I kinda, sorta thought he wasn’t going to win. I was planning on being that supportive person at the end. “Honey, you gave it your best, let’s just go home.” I had that speech ready, then he won Iowa and I was like aww, snap. But I believed in Barack Obama. I said this when I campaigned, this is a special brother. Not because he’s my husband, but it is rare to find the gift of intelligence, honesty, charisma, heart, values, intellect, deep curiosity and a willingness to put yourself out there. Then an ability to put yourself out there and run a campaign, then be the president. This is a hard job.
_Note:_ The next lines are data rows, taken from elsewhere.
/-!
# The theta-kernel datum of a dual pair whose Weil representation is ALREADY SPLIT

Topic `NumberTheory/Weil1964`; namespace `Literature.NumberTheory.Weil1964.ThetaKernelDatum` (continues
`ThetaKernelDualPair`, `ThetaInitialTopology`).

In [Weil1964, n° 37–41] the theta kernel of a dual pair `(G_U, U(W))` is obtained by pulling the metaplectic
theta function `Θ` on `Mp(𝕎)_A` back along a splitting `s : G_U(𝔸) × U(W)(𝔸) → Mp(𝕎)_A`
([Kudla1994, Thm 3.1], [HarrisKudlaSweet1996, (1.14)–(1.16)]); the tree's `ThetaKernelDatum Mp SX GU ΓU G Γ`
records exactly this shape, with `Mp` a TOPOLOGICAL group (`s_cont`, Théorème 6 on `Mp`).  When the Weil
representation is delivered ALREADY LINEARISED on the pair — a homomorphism
`ω : G_U(𝔸) × U(W)(𝔸) →* End S(X_A)` (the operator model composed with the lift of a splitting function:
`Literature.GroupTheory.TwistedProduct.opHom_comp_lift_apply`, `ω = z(β ·) r(ι ·)`) — NO metaplectic group
object and NO topology on a twisted product is needed: take `Mp := G_U(𝔸) × U(W)(𝔸)` itself, `s := id`,
`rat := ΓU × Γ` (the rational points), `Θ_Φ(g, h) := Θ(ω(g, h)Φ)`.

## What this file provides (kernel only)

* `ThetaKernelDatum.ofDualPairRep ω dist hc hinv SK SK_stable : ThetaKernelDatum (GU × G) _ GU ΓU G Γ` over
  the theta-initial topology, from: a `Representation k (GU × G) SX`; a distribution `Θ : SX → ℂ`; continuity
  of `(g, h) ↦ Θ(ω(g, h)Φ)` for each `Φ` (Théorème 6 conjunct 1 for these objects, on the LOCALLY COMPACT
  group `GU × G`); invariance `Θ(ω(γU, γ)Φ) = Θ(Φ)` for `γU ∈ ΓU`, `γ ∈ Γ` (Théorème 6 conjunct 2 +
  rationality of the splitting, for these objects); an `ω(1 × G)`-stable index set;
* its kernel on representatives: `θ_Φ(x, h) = Θ(ω(x⁻¹, h⁻¹)Φ)` (`ofDualPairRep_thetaFun_mk`), and the
  identification of its Weil action `ω(h) = s(1, h)` with `ω(1, h)` (`ofDualPairRep_act_s_one`).

* §2, OVER THE TREE'S ADELIC CARRIER `𝒮 = piSchwartzBruhat F ι` (theta-kernel side of
  `AdelicThetaMajorants`): `ThetaKernelDatum.ofThetaMajorants ρ rat hρ hrat s …` — the datum of a homomorphism
  `ρ : Mp →* (End_ℂ 𝒮)ˣ` with theta majorants (`HasThetaMajorants`, the `M`-test form of Lemme 5) and
  `ρ(rat) ⊆ thetaStabilizer` (the mechanism of Théorème 6 conjunct 2), pulled back along a continuous
  splitting `s : GU × G →* Mp` — and its split-pair case `ThetaKernelDatum.adelicOfDualPair ρ hρ hrat SK …`
  (`Mp := GU × G`, `s := id`); kernel `θ_Φ(x, h) = Θ(ρ(x⁻¹, h⁻¹)Φ) = Σ_{ξ ∈ F^ι} (ρ(x⁻¹, h⁻¹)Φ)(ξ)`
  (`adelicOfDualPair_thetaFun_mk`, `adelicOfDualPair_thetaFun_mk_eq_tsum`), with the variant
  `adelicOfDualPairRep` taking a Mathlib `Representation ℂ (GU × G) 𝒮` (`ω.toHomUnits`).  What then remains for the model's
  theta kernel is exactly: the homomorphism `ρ` (the linearised adelic Weil representation of the pair), its
  majorants, and the stabiliser condition on rational points.

Every kernel law of `ThetaKernelDualPair` / `ThetaLift` / `ThetaWeightForms` then applies verbatim.

## References

* [Weil1964] A. Weil, Acta Math. 111 (1964), n° 41 Théorème 6 p. 193.
* [Kudla1994] S. Kudla, Israel J. Math. 87 (1994), Thm 3.1; [HarrisKudlaSweet1996] JAMS 9 (1996) (1.14)–(1.16).
-/

open _root_.Topology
I’ve tried to tell America that.
On raising her daughters….
They had to learn how to drive, they had to learn how to navigate in the world with security. I had to be a regular mother. I had to go to parent potluck. I had to sit on the sideline at soccer games with men with guns, trying to pretend like this is normal. But I’d like my legacy to be that I gave the world two whole human beings.
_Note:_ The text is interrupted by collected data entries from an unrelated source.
import Summits.AtomisticToContinuum.Crystallization.Theorems.PalmUnimodularRigidityLayeredLawsSelectHcpPathVariance

/-!
# A discrete arc–chord inequality in `ℝ³`
(stubs `tube_arcChord`, `tube_arcChord_of_secondDiff` of line `mtp-prestress-split-ergodic-frame`,
crux `LayeredLawsSelectHcp`, stmt-AtomisticToContinuum-9226)

A chain of `n` vectors ("bonds") `b₀, …, b_{n-1}`, each of length `≥ ℓ`, whose pairwise
differences grow at most linearly, `‖bᵢ − bⱼ‖ ≤ κ |i − j|`, has a long resultant:
`‖∑ bᵢ‖² ≥ n² ℓ² − κ² · n²(n² − 1)/12` (`tube_arcChord`). This is the landed path-variance identity
`tube_pathVariance` (`‖∑ vᵢ‖² = n ∑ ‖vᵢ‖² − ∑_{i<j} ‖vᵢ − vⱼ‖²`) together with the closed form
`∑_{i<j<n} (j − i)² = n²(n² − 1)/12` (`arcChord_sum_sum_fin`). The companion
`tube_arcChord_of_secondDiff` is the version for a discrete path `p : ℕ → ℝ³` with bonds
`bₜ = p (t+1) − p t` of length `≥ ℓ` and second differences `‖p (t+1) − 2 p t + p (t−1)‖ ≤ κ`:
telescoping gives `p n − p 0 = ∑ bₜ`, and the triangle inequality along consecutive second
differences gives `‖bᵢ − bⱼ‖ ≤ κ |i − j|` (`arcChord_pair_bound`). All `[folklore]`.
-/

noncomputable section

namespace Summit.AtomisticToContinuum.Crystallization.Theorems.PalmUnimodularRigidity.LayeredLawsSelectHcp

open Finset

/-- `∑_{i<n} (c − i)² = n c² − c n (n − 1) + (n − 1) n (2n − 1)/6`. [folklore] -/
theorem arcChord_sum_range_sq_sub (c : ℝ) : ∀ n : ℕ,
    ∑ i ∈ range n, (c - i) ^ 2 =
      n * c ^ 2 - c * (n * ((n : ℝ) - 1)) + ((n : ℝ) - 1) * n * (2 * n - 1) / 6
  | 0 => by simp
  | n + 1 => by
    rw [sum_range_succ, arcChord_sum_range_sq_sub c n]
    push_cast
    ring

/-- `∑_{i<n} ∑_{j<n} [i<j] (j − i)² = n²(n² − 1)/12` (range version). [folklore] -/
theorem arcChord_sum_sum_range : ∀ n : ℕ,
    ∑ i ∈ range n, ∑ j ∈ range n, (if i < j then ((j : ℝ) - i) ^ 2 else (0 : ℝ)) =
      (n : ℝ) ^ 2 * ((n : ℝ) ^ 2 - 1) / 12
  | 0 => by simp
  | n + 1 => by
    rw [sum_range_succ]
    simp_rw [sum_range_succ]
    have h1 : ∑ i ∈ range n, (if i < n then ((n : ℝ) - i) ^ 2 else (0 : ℝ)) =
        ∑ i ∈ range n, ((n : ℝ) - i) ^ 2 :=
      sum_congr rfl fun i hi => if_pos (mem_range.1 hi)
    have h2 : ∑ j ∈ range n, (if n < j then ((j : ℝ) - n) ^ 2 else (0 : ℝ)) = 0 :=
      sum_eq_zero fun j hj => if_neg (not_lt.2 (mem_range.1 hj).le)
    rw [sum_add_distrib, arcChord_sum_sum_range n, h1, h2, if_neg (lt_irrefl n),
      arcChord_sum_range_sq_sub (n : ℝ) n]
    push_cast
    ring

/-- `∑ᵢ ∑ⱼ [i<j] (j − i)² = n²(n² − 1)/12` over `Fin n`. [folklore] -/
theorem arcChord_sum_sum_fin (n : ℕ) :
    ∑ i : Fin n, ∑ j : Fin n, (if i < j then (((j : ℕ) : ℝ) - ((i : ℕ) : ℝ)) ^ 2 else (0 : ℝ)) =
      (n : ℝ) ^ 2 * ((n : ℝ) ^ 2 - 1) / 12 := by
  calc ∑ i : Fin n, ∑ j : Fin n, (if i < j then (((j : ℕ) : ℝ) - ((i : ℕ) : ℝ)) ^ 2 else (0 : ℝ))
      = ∑ i : Fin n, ∑ j ∈ range n,
          (if (i : ℕ) < j then ((j : ℝ) - ((i : ℕ) : ℝ)) ^ 2 else (0 : ℝ)) := by
        refine sum_congr rfl fun i _ => ?_
        exact Fin.sum_univ_eq_sum_range
          (fun j => if (i : ℕ) < j then ((j : ℝ) - ((i : ℕ) : ℝ)) ^ 2 else (0 : ℝ)) n
    _ = ∑ i ∈ range n, ∑ j ∈ range n, (if i < j then ((j : ℝ) - i) ^ 2 else (0 : ℝ)) :=
        Fin.sum_univ_eq_sum_range
          (fun i => ∑ j ∈ range n, if i < j then ((j : ℝ) - i) ^ 2 else (0 : ℝ)) n
    _ = (n : ℝ) ^ 2 * ((n : ℝ) ^ 2 - 1) / 12 := arcChord_sum_sum_range n

/-- Chain bound: if consecutive terms of `c` differ by at most `κ` below `n`, then
`‖c (s + k) − c s‖ ≤ κ k` for `s + k < n`. [folklore] -/
theorem arcChord_chain_bound {E : Type*} [SeminormedAddCommGroup E] (c : ℕ → E) (κ : ℝ) (n : ℕ)
    (h : ∀ t, 0 < t → t < n → ‖c t - c (t - 1)‖ ≤ κ) :
    ∀ s k : ℕ, s + k < n → ‖c (s + k) - c s‖ ≤ κ * k := by
  intro s k
  induction k with
  | zero => intro _; simp
  | succ k ih =>
    intro hsk
    have h1 : ‖c (s + k) - c s‖ ≤ κ * k := ih (by omega)
    have h2 : ‖c (s + k + 1) - c (s + k)‖ ≤ κ := by
      have := h (s + k + 1) (Nat.succ_pos _) (by omega)
      simpa using this
    calc ‖c (s + (k + 1)) - c s‖ = ‖(c (s + k + 1) - c (s + k)) + (c (s + k) - c s)‖ := by
          rw [sub_add_sub_cancel, ← add_assoc]
      _ ≤ ‖c (s + k + 1) - c (s + k)‖ + ‖c (s + k) - c s‖ := norm_add_le _ _
      _ ≤ κ + κ * k := add_le_add h2 h1
      _ = κ * ((k + 1 : ℕ) : ℝ) := by push_cast; ring

/-- Pair bound: if consecutive terms of `c` differ by at most `κ` below `n`, then
`‖c i − c j‖ ≤ κ |i − j|` for `i, j < n`. [folklore] -/
theorem arcChord_pair_bound {E : Type*} [SeminormedAddCommGroup E] (c : ℕ → E) (κ : ℝ) (n : ℕ)
    (h : ∀ t, 0 < t → t < n → ‖c t - c (t - 1)‖ ≤ κ) :
    ∀ i j : ℕ, i < n → j < n → ‖c i - c j‖ ≤ κ * |(i : ℝ) - (j : ℝ)| := by
  have key : ∀ i j : ℕ, i ≤ j → j < n → ‖c j - c i‖ ≤ κ * |(i : ℝ) - (j : ℝ)| := by
    intro i j hij hj
    obtain ⟨k, rfl⟩ := Nat.exists_eq_add_of_le hij
    have habs : |(i : ℝ) - ((i + k : ℕ) : ℝ)| = k := by
      push_cast
      rw [show (i : ℝ) - ((i : ℝ) + k) = -(k : ℝ) by ring, abs_neg, Nat.abs_cast]
    rw [habs]
    exact arcChord_chain_bound c κ n h i k hj
  intro i j hi hj
  rcases le_total i j with hij | hji
  · rw [norm_sub_rev]
    exact key i j hij hj
  · rw [abs_sub_comm]
    exact key j i hji hi

/-- **Arc–chord inequality (stub `tube_arcChord`).** A chain of `n` bonds `b : Fin n → ℝ³`, each of
length `≥ ℓ`, with `‖bᵢ − bⱼ‖ ≤ κ |i − j|`, has `‖∑ bᵢ‖² ≥ n² ℓ² − κ² n²(n² − 1)/12`. [folklore] -/
theorem tube_arcChord : ∀ (n : ℕ) (b : Fin n → EuclideanSpace ℝ (Fin 3)) (ℓ κ : ℝ), 0 ≤ ℓ →
    (∀ i, ℓ ≤ ‖b i‖) → (∀ i j : Fin n, ‖b i - b j‖ ≤ κ * |((i : ℕ) : ℝ) - ((j : ℕ) : ℝ)|) →
    (n : ℝ) ^ 2 * ℓ ^ 2 - κ ^ 2 * ((n : ℝ) ^ 2 * ((n : ℝ) ^ 2 - 1) / 12) ≤ ‖∑ i, b i‖ ^ 2 := by
  intro n b ℓ κ hℓ hb hκ
  rw [tube_pathVariance n b]
  have h1 : (n : ℝ) * ℓ ^ 2 ≤ ∑ i, ‖b i‖ ^ 2 := by
    have : ∑ _i : Fin n, ℓ ^ 2 ≤ ∑ i, ‖b i‖ ^ 2 :=
      sum_le_sum fun i _ => pow_le_pow_left₀ hℓ (hb i) 2
    simpa [sum_const, card_univ, Fintype.card_fin, nsmul_eq_mul] using this
  have h2 : (∑ i, ∑ j, if i < j then ‖b i - b j‖ ^ 2 else (0 : ℝ)) ≤
      κ ^ 2 * ((n : ℝ) ^ 2 * ((n : ℝ) ^ 2 - 1) / 12) := by
    rw [← arcChord_sum_sum_fin n, mul_sum]
    refine sum_le_sum fun i _ => ?_
    rw [mul_sum]
    refine sum_le_sum fun j _ => ?_
    split_ifs with hij
    · calc ‖b i - b j‖ ^ 2 ≤ (κ * |((i : ℕ) : ℝ) - ((j : ℕ) : ℝ)|) ^ 2 :=
            pow_le_pow_left₀ (norm_nonneg _) (hκ i j) 2
        _ = κ ^ 2 * (((j : ℕ) : ℝ) - ((i : ℕ) : ℝ)) ^ 2 := by rw [mul_pow, sq_abs]; ring
    · simp
  have h3 : (n : ℝ) * ((n : ℝ) * ℓ ^ 2) ≤ (n : ℝ) * ∑ i, ‖b i‖ ^ 2 :=
    mul_le_mul_of_nonneg_left h1 (Nat.cast_nonneg n)
  nlinarith [h2, h3]

/-- **Arc–chord inequality for a discrete path (stub `tube_arcChord_of_secondDiff`).** If the bonds
`p (t+1) − p t`, `t < n`, have length `≥ ℓ` and the second differences
`‖p (t+1) − 2 p t + p (t−1)‖`, `0 < t < n`, are `≤ κ`, then
`‖p n − p 0‖² ≥ n² ℓ² − κ² n²(n² − 1)/12`. [folklore] -/
theorem tube_arcChord_of_secondDiff : ∀ (n : ℕ) (p : ℕ → EuclideanSpace ℝ (Fin 3)) (ℓ κ : ℝ),
    0 ≤ ℓ → 0 ≤ κ → (∀ t, t < n → ℓ ≤ ‖p (t + 1) - p t‖) →
    (∀ t, 0 < t → t < n → ‖p (t + 1) - (2 : ℝ) • p t + p (t - 1)‖ ≤ κ) →
    (n : ℝ) ^ 2 * ℓ ^ 2 - κ ^ 2 * ((n : ℝ) ^ 2 * ((n : ℝ) ^ 2 - 1) / 12) ≤ ‖p n - p 0‖ ^ 2 := by
  intro n p ℓ κ hℓ _ hb hdd
  have htel : ∑ i : Fin n, (p ((i : ℕ) + 1) - p i) = p n - p 0 :=
    (Fin.sum_univ_eq_sum_range (fun t => p (t + 1) - p t) n).trans (sum_range_sub p n)
  have hc : ∀ t, 0 < t → t < n → ‖(p (t + 1) - p t) - (p (t - 1 + 1) - p (t - 1))‖ ≤ κ := by
    intro t ht htn
    have e : (p (t + 1) - p t) - (p (t - 1 + 1) - p (t - 1)) =
        p (t + 1) - (2 : ℝ) • p t + p (t - 1) := by
      rw [Nat.sub_add_cancel ht, two_smul]
      abel
    rw [e]
    exact hdd t ht htn
  rw [← htel]
  exact tube_arcChord n (fun i => p ((i : ℕ) + 1) - p i) ℓ κ hℓ (fun i => hb i i.2)
    fun i j => arcChord_pair_bound (fun t => p (t + 1) - p t) κ n hc i j i.2 j.2

end Summit.AtomisticToContinuum.Crystallization.Theorems.PalmUnimodularRigidity.LayeredLawsSelectHcp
On dealing with the negativity…
The toughest time for me in the whole process, people don’t remember because now it’s like, “Michelle Obama, she’s an icon, we love her.” And I’m like, “No, yall didn’t.” At the time stuff like that was going on, for self-protection, I couldn’t take it in. You don’t feed on the negative stuff. So there are times I just had to turn off that energy because I also felt like as First Lady in order to connect with people around the country on their term, I couldn’t take their anger or assumptions because not everyone thought that way. But it’s important to show, particularly young people that even your biggest icons, your biggest role models had their bumps, that the journey of becoming is fraught with this kind of stuff for a lot of us. We all face these challenges. Mine were just very public and just felt hurtful because it was the image of who I was in the world. What was being said had nothing to do with who I was, but it taught me that politics was a game. I wanted people to remember that’s what we do to each other. We make assumptions based on no information. We decide who we like and don’t like based on skin color and things that you’re taught. And we’re often wrong in our assumptions on both sides.